December 15, 2008FOR THE RECORD
“Small” Reactor Reviews
There has been much media attention and speculation about the development of small reactors for use in applications other than large-scale power generation. The Nuclear Regulatory Commission has yet to receive any applications for such reactors. When, or if, formal applications are received, they will be subject to a very rigorous review process that will take several years to complete. And submission of an application is no guarantee that the NRC – whose mission is to protect people and the environment – will find any particular design meets the agency’s high safety and security standards.
The NRC is aware that Hyperion and others have proposed building such reactors. Hyperion has advised the NRC it intends to provide technical reports on its proposal in the fall of 2009 as part of a pre-application review. That is only the first step in a process that could take years and years (emphasis added). The licensing of new, small reactors is not just around the corner. The NRC’s attention and resources now are focused on the large-scale reactors being proposed to serve millions of Americans, rather than smaller devices with both limited power production and possible industrial process applications.

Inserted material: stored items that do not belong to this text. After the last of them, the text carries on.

import Summits.CriticalPhenomena.PercolationContinuityZ3.Theorems.Transplant.SkelPhiFaceRouteReadings
import Summits.CriticalPhenomena.PercolationContinuityZ3.Theorems.Transplant.KNParaRootBridge
import HarnessLib

/-!
# N1 ({±1} node), (F) inner route, part R5a′ (hp-8 g33): **THE PER-CENTRE NUMBERS OF A FACE ROUTE, PER-REGION READINGS** — the data and integer facts of
# `faceRoute_of_numbers4_x/_y` that depend on the kit centre `c` (run origins `c_L, c_T` and their offsets `y_L, y_T`, stride counts `N_r, N₃`,
# tangential sign `σ_T`, footprint boxes and their conversions, the prism / last-core boxes and their fine readings, the two numeric cross links,
# clearances, reaches), bundled as ONE structure `FaceRunNums` so that the (F) kit clause can ask for `∀ c, … → Nonempty (FaceRunNums …)` and the
# arithmetic that produces them from the contact's cell (part R5b) is a separate file.  x-faces read the structure with `(along, tangential) =
# (xRunSched in runX φ c_L σ, yRunSched in runY φ c_T σ_T)`, y′-faces with the roles exchanged — the field list is the same (the schedules enter only
# through the boxes `hprism/hprismY/hlastc` and the cross link `hxy`, stated for both readings by the flag-free pair of fields `hxyX/hxyY` below).
builds on p205010 (kernel theorem, internal audit signed; external expert review pending) — nothing in this file uses p205010; no claim about the open node.
Lane `prim-bschramm`, seat `prim-hp-8` (gen 33); helper file (`--supports stmt-CriticalPhenomena-4575 --as helper`).
* **`Skelφ.FaceRunNums2`** (structure; k-indexed = per-region readings of both runs, superseding `FaceRunNums`).
[cite: KozmaNitzan2024, §4 Lemma 11 (pp. 22–23), Lemma 12 (pp. 23–25)] [cite: MartineauTassion2017, §4.3 Lemma 4.2]
-/

noncomputable section

open scoped Classical

namespace Summit.CriticalPhenomena.PercolationContinuityZ3.Theorems.Transplant

namespace Skelφ

open Literature.Probability.Percolation Literature.Probability.LatticeModels SimpleGraph KNCells
open Literature.Probability.Percolation.KozmaNitzan.Cells (oth sgOf)
open KNLevels ChainPlanar ChainPara
open Literature.Barriers.CriticalPhenomena (graphBall)
open TwoAxis.Para (modulus)

variable {V : Type} [DecidableEq V]

/-- **THE PER-CENTRE NUMBERS OF A FACE ROUTE** at the kit centre `c` (see the module docstring). `isX = true`: along x-run / tangential y′-run
(x-faces); `isX = false`: along y′-run / tangential x-run (y′-faces). [cite: KozmaNitzan2024, §4 Lemma 11 (pp. 22–23), Lemma 12 (pp. 23–25)] -/
structure FaceRunNums2 (G : SimpleGraph V) [G.LocallyFinite] (φ ψc : V → Site 2) (isX : Bool) (c : V) (Af : ℤ) (nL : ℕ) (hL vα vβ c0f c1f Df : ℤ)
    (du : MDir) (σ : ℤ) (B : BridgePrm) (ℓ' R's qB R'₃ qB₃ : ℕ) (vL : ℤ) (hnL : 1 ≤ nL) (hvL : |vL| ≤ nL)
    (hlay : (nL + hL.natAbs : ℕ) ≤ (nL : ℤ) * ℓ' + 1) (kb : ℕ) (Pl : Finset (Site 2)) (MM Zc : Finset V) (L : ℕ) (kpar kperp : ℤ) where
  /-- along origin -/
  cL : V
  /-- tangential origin -/
  cT : V
  /-- `φ cL = φ c + yL` -/
  yL : Site 2
  /-- `φ cT = φ c + yT` -/
  yT : Site 2
  /-- reach of `cL` -/
  RcL : ℕ
  /-- reach of `cT` -/
  RcT : ℕ
  /-- along stride count -/
  Nr : ℕ
  /-- tangential stride count -/
  N₃ : ℕ
  /-- tangential sign -/
  σT : ℤ
  /-- habitat footprint box -/
  flo : ℤ
  /-- habitat footprint box -/
  fhi : ℤ
  /-- habitat footprint box -/
  fw : ℤ
  /-- target footprint box -/
  glo : ℤ
  /-- target footprint box -/
  ghi : ℤ
  /-- target footprint box -/
  gw : ℤ
  /-- along prism box -/
  paLo : ℕ → ℤ
  /-- along prism box -/
  pbLo : ℕ → ℤ
  /-- along prism box -/
  paHi : ℕ → ℤ
  /-- along prism box -/
  pbHi : ℕ → ℤ
  /-- along prism fine reading -/
  PLO : ℕ → Site 2
  /-- along prism fine reading -/
  PHI : ℕ → Site 2
  /-- tangential prism box -/
  yaLo : ℕ → ℤ
  /-- tangential prism box -/
  ybLo : ℕ → ℤ
  /-- tangential prism box -/
  yaHi : ℕ → ℤ
  /-- tangential prism box -/
  ybHi : ℕ → ℤ
  /-- last core box -/
  laLo : ℤ
  /-- last core box -/
  lbLo : ℤ
  /-- last core box -/
  laHi : ℤ
  /-- last core box -/
  lbHi : ℤ
  /-- tangential prism fine reading -/
  YLO : ℕ → Site 2
  /-- tangential prism fine reading -/
  YHI : ℕ → Site 2
  /-- last core fine reading -/
  LLO : Site 2
  /-- last core fine reading -/
  LHI : Site 2
  hcLφ : φ cL = φ c + yL
  hcTφ : φ cT = φ c + yT
  hcLπ : cL ∈ graphBall G c RcL
  hcTπ : cT ∈ graphBall G c RcT
  hσT : σT = 1 ∨ σT = -1
  hPlfoot : ∀ w ∈ graphBall G c L, FootBox flo fhi fw du (fineSkel φ c Af nL hL vα vβ c0f c1f (Df / 2) (Df / 2) Df w) → ψc w ∈ Pl
  hMfoot : ∀ w ∈ graphBall G c L, FootBox glo ghi gw du (fineSkel φ c Af nL hL vα vβ c0f c1f (Df / 2) (Df / 2) Df w) → w ∈ MM
  hMZ : Disjoint MM Zc
  hfR : flo ≤ -kpar ∧ kpar ≤ fhi ∧ kperp ≤ fw
  hreg : ∀ k ≤ Nr, (if isX then (xRunSched nL ℓ' hL R's qB Nr).region k else (yRunSched hnL hvL hlay R's qB Nr).region k) ⊆
    Finset.Icc (pt (paLo k) (pbLo k)) (pt (paHi k) (pbHi k))
  hregY : ∀ k ≤ N₃, (if isX then (yRunSched hnL hvL hlay R'₃ qB₃ N₃).region k else (xRunSched nL ℓ' hL R'₃ qB₃ N₃).region k) ⊆
    Finset.Icc (pt (yaLo k) (ybLo k)) (pt (yaHi k) (ybHi k))
  hlastc : (if isX then (yRunSched hnL hvL hlay R'₃ qB₃ N₃).core (N₃ + 1) else (xRunSched nL ℓ' hL R'₃ qB₃ N₃).core (N₃ + 1)) ⊆
    Finset.Icc (pt laLo lbLo) (pt laHi lbHi)
  /-- along prism reading, axis 0 low (`(qa, qb)` = (along, transverse) boxes in the x-frame `σ = 1` after sign unification: x-run `(pa, pb)`,
  y′-run `(pb, pa)`) -/
  hP0 : ∀ k ≤ Nr, PLO k 0 ≤ TwoAxis.Para.coarse c0f (Df / 2) Df (TwoAxis.Para.lam0 Af vα vβ yL) +
    (c0f * (Af * (modulus nL hL vα vβ * (min (σ * (if isX then paLo k else pbLo k)) (σ * (if isX then paHi k else pbHi k))) -
      max (vα * ((shearUnit nL hL : ℤ) * (min (σ * (if isX then pbLo k else paLo k)) (σ * (if isX then pbHi k else paHi k)) - 1)))
        (vα * ((shearUnit nL hL : ℤ) * (max (σ * (if isX then pbLo k else paLo k)) (σ * (if isX then pbHi k else paHi k))) + shearUnit nL hL - 1))) / nL)) / Df
  hP1 : ∀ k ≤ Nr, TwoAxis.Para.coarse c0f (Df / 2) Df (TwoAxis.Para.lam0 Af vα vβ yL) +
    (c0f * (Af * (modulus nL hL vα vβ * (max (σ * (if isX then paLo k else pbLo k)) (σ * (if isX then paHi k else pbHi k))) -
      min (vα * ((shearUnit nL hL : ℤ) * (min (σ * (if isX then pbLo k else paLo k)) (σ * (if isX then pbHi k else paHi k)) - 1)))
        (vα * ((shearUnit nL hL : ℤ) * (max (σ * (if isX then pbLo k else paLo k)) (σ * (if isX then pbHi k else paHi k))) + shearUnit nL hL - 1))) / nL)) / Df
      + 1 ≤ PHI k 0
  hP2 : ∀ k ≤ Nr, PLO k 1 ≤ TwoAxis.Para.coarse c1f (Df / 2) Df (TwoAxis.Para.lam1 Af nL hL yL) +
    (c1f * (Af * ((shearUnit nL hL : ℤ) * (min (σ * (if isX then pbLo k else paLo k)) (σ * (if isX then pbHi k else paHi k)) - 1)))) / Df
  hP3 : ∀ k ≤ Nr, TwoAxis.Para.coarse c1f (Df / 2) Df (TwoAxis.Para.lam1 Af nL hL yL) +
    (c1f * (Af * ((shearUnit nL hL : ℤ) * (max (σ * (if isX then pbLo k else paLo k)) (σ * (if isX then pbHi k else paHi k))) + shearUnit nL hL - 1))) / Df + 1
      ≤ PHI k 1
  hPf₁ : ∀ k ≤ Nr, sgOf du = 1 → flo ≤ PLO k du.1 ∧ PHI k du.1 ≤ fhi
  hPf₂ : ∀ k ≤ Nr, sgOf du = -1 → flo ≤ -PHI k du.1 ∧ -PLO k du.1 ≤ fhi
  hPf₃ : ∀ k ≤ Nr, -fw ≤ PLO k (oth du.1) ∧ PHI k (oth du.1) ≤ fw
  hY0 : ∀ k ≤ N₃, YLO k 0 ≤ TwoAxis.Para.coarse c0f (Df / 2) Df (TwoAxis.Para.lam0 Af vα vβ yT) +
    (c0f * (Af * (modulus nL hL vα vβ * (min (σT * (if isX then ybLo k else yaLo k)) (σT * (if isX then ybHi k else yaHi k))) -
      max (vα * ((shearUnit nL hL : ℤ) * (min (σT * (if isX then yaLo k else ybLo k)) (σT * (if isX then yaHi k else ybHi k)) - 1)))
        (vα * ((shearUnit nL hL : ℤ) * (max (σT * (if isX then yaLo k else ybLo k)) (σT * (if isX then yaHi k else ybHi k))) + shearUnit nL hL - 1))) / nL)) / Df
  hY1 : ∀ k ≤ N₃, TwoAxis.Para.coarse c0f (Df / 2) Df (TwoAxis.Para.lam0 Af vα vβ yT) +
    (c0f * (Af * (modulus nL hL vα vβ * (max (σT * (if isX then ybLo k else yaLo k)) (σT * (if isX then ybHi k else yaHi k))) -
      min (vα * ((shearUnit nL hL : ℤ) * (min (σT * (if isX then yaLo k else ybLo k)) (σT * (if isX then yaHi k else ybHi k)) - 1)))
        (vα * ((shearUnit nL hL : ℤ) * (max (σT * (if isX then yaLo k else ybLo k)) (σT * (if isX then yaHi k else ybHi k))) + shearUnit nL hL - 1))) / nL)) / Df
      + 1 ≤ YHI k 0
  hY2 : ∀ k ≤ N₃, YLO k 1 ≤ TwoAxis.Para.coarse c1f (Df / 2) Df (TwoAxis.Para.lam1 Af nL hL yT) +
    (c1f * (Af * ((shearUnit nL hL : ℤ) * (min (σT * (if isX then yaLo k else ybLo k)) (σT * (if isX then yaHi k else ybHi k)) - 1)))) / Df
  hY3 : ∀ k ≤ N₃, TwoAxis.Para.coarse c1f (Df / 2) Df (TwoAxis.Para.lam1 Af nL hL yT) +
    (c1f * (Af * ((shearUnit nL hL : ℤ) * (max (σT * (if isX then yaLo k else ybLo k)) (σT * (if isX then yaHi k else ybHi k))) + shearUnit nL hL - 1))) / Df + 1
      ≤ YHI k 1
  hYf₁ : ∀ k ≤ N₃, sgOf du = 1 → flo ≤ YLO k du.1 ∧ YHI k du.1 ≤ fhi
  hYf₂ : ∀ k ≤ N₃, sgOf du = -1 → flo ≤ -YHI k du.1 ∧ -YLO k du.1 ≤ fhi
  hYf₃ : ∀ k ≤ N₃, -fw ≤ YLO k (oth du.1) ∧ YHI k (oth du.1) ≤ fw
  hL0 : LLO 0 ≤ TwoAxis.Para.coarse c0f (Df / 2) Df (TwoAxis.Para.lam0 Af vα vβ yT) +
    (c0f * (Af * (modulus nL hL vα vβ * (min (σT * (if isX then lbLo else laLo)) (σT * (if isX then lbHi else laHi))) -
      max (vα * ((shearUnit nL hL : ℤ) * (min (σT * (if isX then laLo else lbLo)) (σT * (if isX then laHi else lbHi)) - 1)))
        (vα * ((shearUnit nL hL : ℤ) * (max (σT * (if isX then laLo else lbLo)) (σT * (if isX then laHi else lbHi))) + shearUnit nL hL - 1))) / nL)) / Df
  hL1 : TwoAxis.Para.coarse c0f (Df / 2) Df (TwoAxis.Para.lam0 Af vα vβ yT) +
    (c0f * (Af * (modulus nL hL vα vβ * (max (σT * (if isX then lbLo else laLo)) (σT * (if isX then lbHi else laHi))) -
      min (vα * ((shearUnit nL hL : ℤ) * (min (σT * (if isX then laLo else lbLo)) (σT * (if isX then laHi else lbHi)) - 1)))
        (vα * ((shearUnit nL hL : ℤ) * (max (σT * (if isX then laLo else lbLo)) (σT * (if isX then laHi else lbHi))) + shearUnit nL hL - 1))) / nL)) / Df
      + 1 ≤ LHI 0
  hL2 : LLO 1 ≤ TwoAxis.Para.coarse c1f (Df / 2) Df (TwoAxis.Para.lam1 Af nL hL yT) +
    (c1f * (Af * ((shearUnit nL hL : ℤ) * (min (σT * (if isX then laLo else lbLo)) (σT * (if isX then laHi else lbHi)) - 1)))) / Df
  hL3 : TwoAxis.Para.coarse c1f (Df / 2) Df (TwoAxis.Para.lam1 Af nL hL yT) +
    (c1f * (Af * ((shearUnit nL hL : ℤ) * (max (σT * (if isX then laLo else lbLo)) (σT * (if isX then laHi else lbHi))) + shearUnit nL hL - 1))) / Df + 1
      ≤ LHI 1
  hLg₁ : sgOf du = 1 → glo ≤ LLO du.1 ∧ LHI du.1 ≤ ghi
  hLg₂ : sgOf du = -1 → glo ≤ -LHI du.1 ∧ -LLO du.1 ≤ ghi
  hLg₃ : -gw ≤ LLO (oth du.1) ∧ LHI (oth du.1) ≤ gw
  /-- cross link bridge → along run: x-reading -/
  hxaX : isX = true → ∀ x ∈ Finset.Icc B.core1Lo B.core1Hi, |x 0 - σ * yL 0| ≤ qB
  hxbX : isX = true → ∀ x ∈ Finset.Icc B.core1Lo B.core1Hi,
    |σ * ((nL : ℤ) * (x 1 - yL 1) - hL * (σ * x 0 - yL 0))| + shearUnit nL hL ≤ ((nL * ℓ' / shearUnit nL hL + 1 : ℕ) : ℤ) * shearUnit nL hL
  /-- cross link bridge → along run: y′-reading -/
  hxaY : isX = false → ∀ x ∈ Finset.Icc B.core1Lo B.core1Hi,
    -((((nL : ℤ) + vL).toNat : ℕ) : ℤ) ≤ x 0 - σ * yL 0 ∧ x 0 - σ * yL 0 ≤ ((((nL : ℤ) - vL).toNat : ℕ) : ℤ)
  hxbY : isX = false → ∀ x ∈ Finset.Icc B.core1Lo B.core1Hi,
    |σ * ((nL : ℤ) * (x 1 - yL 1) - hL * (σ * x 0 - yL 0))| + shearUnit nL hL ≤ ((qB : ℤ) + 1) * shearUnit nL hL
  /-- cross link along → tangential: x-reading -/
  hxyX : isX = true → ∀ a s : ℤ, (xPrmW nL ℓ' hL R's qB Nr).aLo (Nr + 1) ≤ a → a ≤ (xPrmW nL ℓ' hL R's qB Nr).aHi (Nr + 1) →
    (xPrmW nL ℓ' hL R's qB Nr).bLo (Nr + 1) ≤ s / (shearUnit nL hL : ℤ) → s / (shearUnit nL hL : ℤ) ≤ (xPrmW nL ℓ' hL R's qB Nr).bHi (Nr + 1) →
    (yPrmW nL ℓ' hL vL R'₃ qB₃ N₃).InCore 0 ((σT * σ * s - σT * ((nL : ℤ) * (yT - yL) 1 - hL * (yT - yL) 0)) / (shearUnit nL hL : ℤ))
      (σT * σ * a - σT * (yT - yL) 0)
  /-- cross link along → tangential: y′-reading -/
  hxyY : isX = false → ∀ a s : ℤ, (yPrmW nL ℓ' hL vL R's qB Nr).aLo (Nr + 1) ≤ s / (shearUnit nL hL : ℤ) →
    s / (shearUnit nL hL : ℤ) ≤ (yPrmW nL ℓ' hL vL R's qB Nr).aHi (Nr + 1) →
    (yPrmW nL ℓ' hL vL R's qB Nr).bLo (Nr + 1) ≤ a → a ≤ (yPrmW nL ℓ' hL vL R's qB Nr).bHi (Nr + 1) →
    (xPrmW nL ℓ' hL R'₃ qB₃ N₃).InCore 0 (σT * σ * a - σT * (yT - yL) 0)
      ((σT * σ * s - σT * ((nL : ℤ) * (yT - yL) 1 - hL * (yT - yL) 0)) / (shearUnit nL hL : ℤ))
  hclr : ∀ k ≤ Nr, (kb : ℤ) < (if isX then paLo k else pbLo k) + σ * yL 0
  hclr₃ : ∀ k ≤ N₃, ∀ b : ℤ, min (σT * (if isX then ybLo k else yaLo k)) (σT * (if isX then ybHi k else yaHi k)) ≤ b →
    b ≤ max (σT * (if isX then ybLo k else yaLo k)) (σT * (if isX then ybHi k else yaHi k)) → (kb : ℤ) < σ * (b + yT 0)
  hπ2X : isX = true → RcL + (Nr + 1) * shearUnit nL hL ≤ L
  hπ2Y : isX = false → ∀ k ≤ Nr, RcL + (((((k + 1 : ℕ) : ℤ) * vL).natAbs +
    (((shearUnit nL hL : ℤ) * |((k + 1 : ℕ) : ℤ) * (yPrmW nL ℓ' hL vL R's qB Nr).sLo| + |hL| * |((k + 1 : ℕ) : ℤ) * vL| + shearUnit nL hL) / nL).natAbs + 1))
      ≤ L
  hπ3X : isX = true → ∀ k ≤ N₃, RcT + (((((k + 1 : ℕ) : ℤ) * vL).natAbs +
    (((shearUnit nL hL : ℤ) * |((k + 1 : ℕ) : ℤ) * (yPrmW nL ℓ' hL vL R'₃ qB₃ N₃).sLo| + |hL| * |((k + 1 : ℕ) : ℤ) * vL| + shearUnit nL hL) / nL).natAbs + 1))
      ≤ L
  hπ3Y : isX = false → RcT + (N₃ + 1) * shearUnit nL hL ≤ L

end Skelφ

end Summit.CriticalPhenomena.PercolationContinuityZ3.Theorems.Transplant

end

In our innovative society it is not unusual for firms like Hyperion and others to propose reactor designs that are radically different from the existing generation of technology. And examining proposals for radically different technology will likely require an exhaustive review before the NRC could approve them as safe for use. Until such time as there is a formal proposal, the NRC will, as directed by Congress, continue to devote the majority of its resources to addressing the current technology base.
Here is my own for the record comment – smaller, simpler reactor power systems are nothing new. There is a long history of deployment and very straightforward physics and thermodynamics that can be used to understand that the main challenges of fission power plant operation are reduced when core sizes and power levels shrink dramatically. Source terms are reduced by factors of ten to several hundred, pressures can be lower, defense in depth can be achieved with less complexity, and passive cooling without off site power can be more readily achieved. Operators can become plant experts more quickly if there are fewer systems to learn and license applications should be able to fit on fewer bookshelves if there are fewer systems that are important to safety.
From a safety point of view, larger systems have no inherent advantages; they might have an advantage in “economy of scale”, but I am pretty sure that is not supposed to be a consideration for the NRC license reviews.
If there is really Congressional language that requires the NRC to push smaller, simpler systems to the back of the line, that language needs to be changed. I am not advocating that innovative systems should slow down the review processes for the Generation III projects; the long lines at the light water reactor checkout line simply mean t
hat there needs to be additional lines opened that are more suited for reviewing the other technologies that might represent leaps forward for US manufacturers. Our system must be open to innovation, otherwise we will become followers. That is not a sound competitive position for a country like the United States to accept.
I hope that you and yours have a happy, healthy, prosperous nuke year.